Back on board, Kodai and Sanada are in the rear observation dome. Sanada hands Chuya Nakahara’s book over to Kodai. Kodai holds it for a moment and gives it back to Sanada, but the XO wants him to keep it. Okita addresses the crew over the PA system, informing them the gate has been opened and that it will enable them to jump 30.000 light years.

[LC]: Nice solid moment between these two, bringing a satisfying episode to an end. Important questions answered, important backstories revealed, character development… this baby had it all.

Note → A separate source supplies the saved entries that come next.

import Summits.AtomisticToContinuum.FouriersLaw.Theorems.ParityLiouvilleSeedLiouvilleForHeatHarmonicDefs

/-!
# The radiating Gaussian state of the harmonic chain: the Gaussian coupling of a box (definitions)

Definitions for the REGULARITY part of the harmonic tightness witness of
`ParityLiouvilleSeed.LiouvilleForHeat` (`stmt-AtomisticToContinuum-13980`) /
`ZeroCurrentRigidity` (`stmt-AtomisticToContinuum-12073`); objects of
`ParityLiouvilleSeedLiouvilleForHeatHarmonicDefs` (`Idx`, `Src`, `gaussField`, `noiseVar`).

The box marginal on `Λ = {a, …, a+n}` of the radiating state is the image of finitely many noise
coordinates: `q_x = ξ_x` (`x ∈ Λ`), `p_x = η_x + ℓ_x(ξ, ζ')` with the MOMENTUM OFFSET
`ℓ_x = (ξ_{x+1} - ξ_{x-1})/2 + (ζ'_x - 2ζ'_{x-1} + ζ'_{x-2})/2` reading `ξ` on `{a-1, …, a+n+1}` and
`ζ'` on `{a-2, …, a+n}`. We collect these coordinates in the COUPLING SPACE
`Cpl n = ((Fin (n+1) → ℝ) × (Fin (n+5) → ℝ)) × (Fin (n+1) → ℝ)` — `((ξ_Λ, extras), η_Λ)`, the
extras being `ξ_{a-1}, ξ_{a+n+1}, ζ'_{a-2}, …, ζ'_{a+n}` — so that the field map
`cplField : Cpl n → (Fin (n+1) → ℝ × ℝ)` is a SHEAR `((q, u), e) ↦ (q, e + ℓ(q, u))` followed by
forgetting `u`: this is what makes Lebesgue integrals on the box phase space computable as Gaussian
expectations (the entropy bound behind regularity).

* `extraIdx a n : Fin (n+5) → Idx` — the extra coordinates; `cplRestrict a n : Src → Cpl n`;
* `cplXi`, `cplZe` — the values `ξ_x`, `ζ'_x` read off a point of `(Fin (n+1) → ℝ) × (Fin (n+5) → ℝ)`
  (zero outside their ranges); `cplShift a n` — the offset `ℓ`; `cplField a n` — the field map;
* `cplMeasure ω₂ n` — the product Gaussian law `(⊗N(0,1) ⊗ ⊗N(0,1)) ⊗ ⊗N(0,ω₂)` on `Cpl n`.
-/

noncomputable section

open MeasureTheory ProbabilityTheory
open scoped NNReal
open Literature.MathematicalPhysics.KineticTheory.HeatConduction

namespace Summit.AtomisticToContinuum.FouriersLaw.Theorems.ParityLiouvilleSeed.HarmonicWitness

/-- The coupling space of the box `{a, …, a+n}`: `((ξ_Λ, extras), η_Λ)`. [folklore] -/
abbrev Cpl (n : ℕ) : Type := ((Fin (n + 1) → ℝ) × (Fin (n + 5) → ℝ)) × (Fin (n + 1) → ℝ)

/-- The extra noise coordinates feeding the box momenta: `j = 0 ↦ ξ_{a-1}`, `j = 1 ↦ ξ_{a+n+1}`,
`j = m + 2 ↦ ζ'_{a-2+m}` (`m = 0, …, n+2`). [folklore] -/
def extraIdx (a : ℤ) (n : ℕ) (j : Fin (n + 5)) : Idx :=
  if j.val = 0 then (a - 1, 0) else if j.val = 1 then (a + n + 1, 0) else (a - 4 + j.val, 2)

/-- The coupling coordinates of a noise configuration. [folklore] -/
def cplRestrict (a : ℤ) (n : ℕ) (ζ : Src) : Cpl n :=
  ((fun i => ζ (a + i, 0), fun j => ζ (extraIdx a n j)), fun i => ζ (a + i, 1))

/-- `ξ_x` read off the coupling coordinates (`x ∈ {a-1, …, a+n+1}`, zero otherwise). [folklore] -/
def cplXi (a : ℤ) (n : ℕ) (w : (Fin (n + 1) → ℝ) × (Fin (n + 5) → ℝ)) (x : ℤ) : ℝ :=
  if h : a ≤ x ∧ x ≤ a + n then w.1 ⟨(x - a).toNat, by omega⟩
  else if x = a - 1 then w.2 ⟨0, by omega⟩ else if x = a + n + 1 then w.2 ⟨1, by omega⟩ else 0

/-- `ζ'_x` read off the coupling coordinates (`x ∈ {a-2, …, a+n}`, zero otherwise). [folklore] -/
def cplZe (a : ℤ) (n : ℕ) (w : (Fin (n + 1) → ℝ) × (Fin (n + 5) → ℝ)) (x : ℤ) : ℝ :=
  if h : a - 2 ≤ x ∧ x ≤ a + n then w.2 ⟨(x - a + 4).toNat, by omega⟩ else 0

/-- **The momentum offset** `ℓ_i = (ξ_{x+1} - ξ_{x-1})/2 + (ζ'_x - 2ζ'_{x-1} + ζ'_{x-2})/2`,
`x = a + i`. [folklore] -/
def cplShift (a : ℤ) (n : ℕ) (w : (Fin (n + 1) → ℝ) × (Fin (n + 5) → ℝ)) : Fin (n + 1) → ℝ := fun i =>
  (cplXi a n w (a + i + 1) - cplXi a n w (a + i - 1)) / 2 +
    (cplZe a n w (a + i) - 2 * cplZe a n w (a + i - 1) + cplZe a n w (a + i - 2)) / 2

/-- **The coupling field map** `((q, u), e) ↦ (q_i, e_i + ℓ_i(q, u))_i`: box phase coordinates as a
shear of the coupling coordinates. [folklore] -/
def cplField (a : ℤ) (n : ℕ) (w : Cpl n) : Fin (n + 1) → ℝ × ℝ := fun i =>
  (w.1.1 i, w.2 i + cplShift a n w.1 i)

/-- **The coupling law**: independent centred Gaussians, variance `1` on `ξ_Λ` and the extras,
`noiseVar ω₂ 1` (`= ω₂`) on `η_Λ`. [folklore] -/
def cplMeasure (ω₂ : ℝ) (n : ℕ) : Measure (Cpl n) :=
  ((Measure.pi fun _ : Fin (n + 1) => gaussianReal 0 1).prod
      (Measure.pi fun _ : Fin (n + 5) => gaussianReal 0 1)).prod
    (Measure.pi fun _ : Fin (n + 1) => gaussianReal 0 (noiseVar ω₂ 1))

/-! ### Immediate API -/

/-- [folklore] -/
instance (ω₂ : ℝ) (n : ℕ) : IsProbabilityMeasure (cplMeasure ω₂ n) := by
  unfold cplMeasure; infer_instance

/-- [folklore] -/
@[simp] theorem cplField_apply_fst (a : ℤ) (n : ℕ) (w : Cpl n) (i : Fin (n + 1)) :
    (cplField a n w i).1 = w.1.1 i := rfl

/-- [folklore] -/
@[simp] theorem cplField_apply_snd (a : ℤ) (n : ℕ) (w : Cpl n) (i : Fin (n + 1)) :
    (cplField a n w i).2 = w.2 i + cplShift a n w.1 i := rfl

/-- [folklore] -/
@[simp] theorem cplRestrict_fst_fst (a : ℤ) (n : ℕ) (ζ : Src) (i : Fin (n + 1)) :
    (cplRestrict a n ζ).1.1 i = ζ (a + i, 0) := rfl

/-- [folklore] -/
@[simp] theorem cplRestrict_fst_snd (a : ℤ) (n : ℕ) (ζ : Src) (j : Fin (n + 5)) :
    (cplRestrict a n ζ).1.2 j = ζ (extraIdx a n j) := rfl

/-- [folklore] -/
@[simp] theorem cplRestrict_snd (a : ℤ) (n : ℕ) (ζ : Src) (i : Fin (n + 1)) :
    (cplRestrict a n ζ).2 i = ζ (a + i, 1) := rfl

/-- The coupling coordinates depend measurably on the noise. [folklore] -/
@[fun_prop]
theorem measurable_cplRestrict (a : ℤ) (n : ℕ) : Measurable (cplRestrict a n) := by
  refine Measurable.prodMk (Measurable.prodMk ?_ ?_) ?_
  · exact measurable_pi_lambda _ fun i => measurable_pi_apply _
  · exact measurable_pi_lambda _ fun j => measurable_pi_apply _
  · exact measurable_pi_lambda _ fun i => measurable_pi_apply _

/-- `ξ_x` is a continuous function of the coupling coordinates. [folklore] -/
@[fun_prop]
theorem continuous_cplXi (a : ℤ) (n : ℕ) (x : ℤ) :
    Continuous fun w : (Fin (n + 1) → ℝ) × (Fin (n + 5) → ℝ) => cplXi a n w x := by
  unfold cplXi
  split_ifs <;> fun_prop

/-- `ζ'_x` is a continuous function of the coupling coordinates. [folklore] -/
@[fun_prop]
theorem continuous_cplZe (a : ℤ) (n : ℕ) (x : ℤ) :
    Continuous fun w : (Fin (n + 1) → ℝ) × (Fin (n + 5) → ℝ) => cplZe a n w x := by
  unfold cplZe
  split_ifs <;> fun_prop

/-- The offset is continuous. [folklore] -/
@[fun_prop]
theorem continuous_cplShift (a : ℤ) (n : ℕ) :
    Continuous fun w : (Fin (n + 1) → ℝ) × (Fin (n + 5) → ℝ) => cplShift a n w := by
  refine continuous_pi fun i => ?_
  unfold cplShift
  fun_prop

/-- The coupling field map is continuous. [folklore] -/
@[fun_prop]
theorem continuous_cplField (a : ℤ) (n : ℕ) : Continuous (cplField a n) := by
  refine continuous_pi fun i => Continuous.prodMk (by fun_prop) ?_
  exact ((continuous_apply i).comp continuous_snd).add
    ((continuous_apply i).comp ((continuous_cplShift a n).comp continuous_fst))

/-- The coupling field map is measurable. [folklore] -/
@[fun_prop]
theorem measurable_cplField (a : ℤ) (n : ℕ) : Measurable (cplField a n) :=
  (continuous_cplField a n).measurable

end Summit.AtomisticToContinuum.FouriersLaw.Theorems.ParityLiouvilleSeed.HarmonicWitness

end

Yuki is in the Automatic Navigation data room and opens the access hatch to the navigation core. Okita says he has to clear something up. As Yuki climbs to the core chamber, he reveals that the rumor going around the ship, about an Iscandarian being on board, is true. But he clarifies that she is not a crew member and that she’s been asleep inside the Automatic Navigation Room. Yuki accesses the control console and the frost layer covering the stasis capsule dissipates. She looks inside, seeing the sleeping Iscandarian princess. When Yuki rhetorically asks if she is Yurisha Iscandar, something unexpected happens. From behind her, a familiar voice answers “no, now I am myself.” Yuki turns to face Misaki Yuri(sh)a, who identifies herself as Yurisha Iscandar.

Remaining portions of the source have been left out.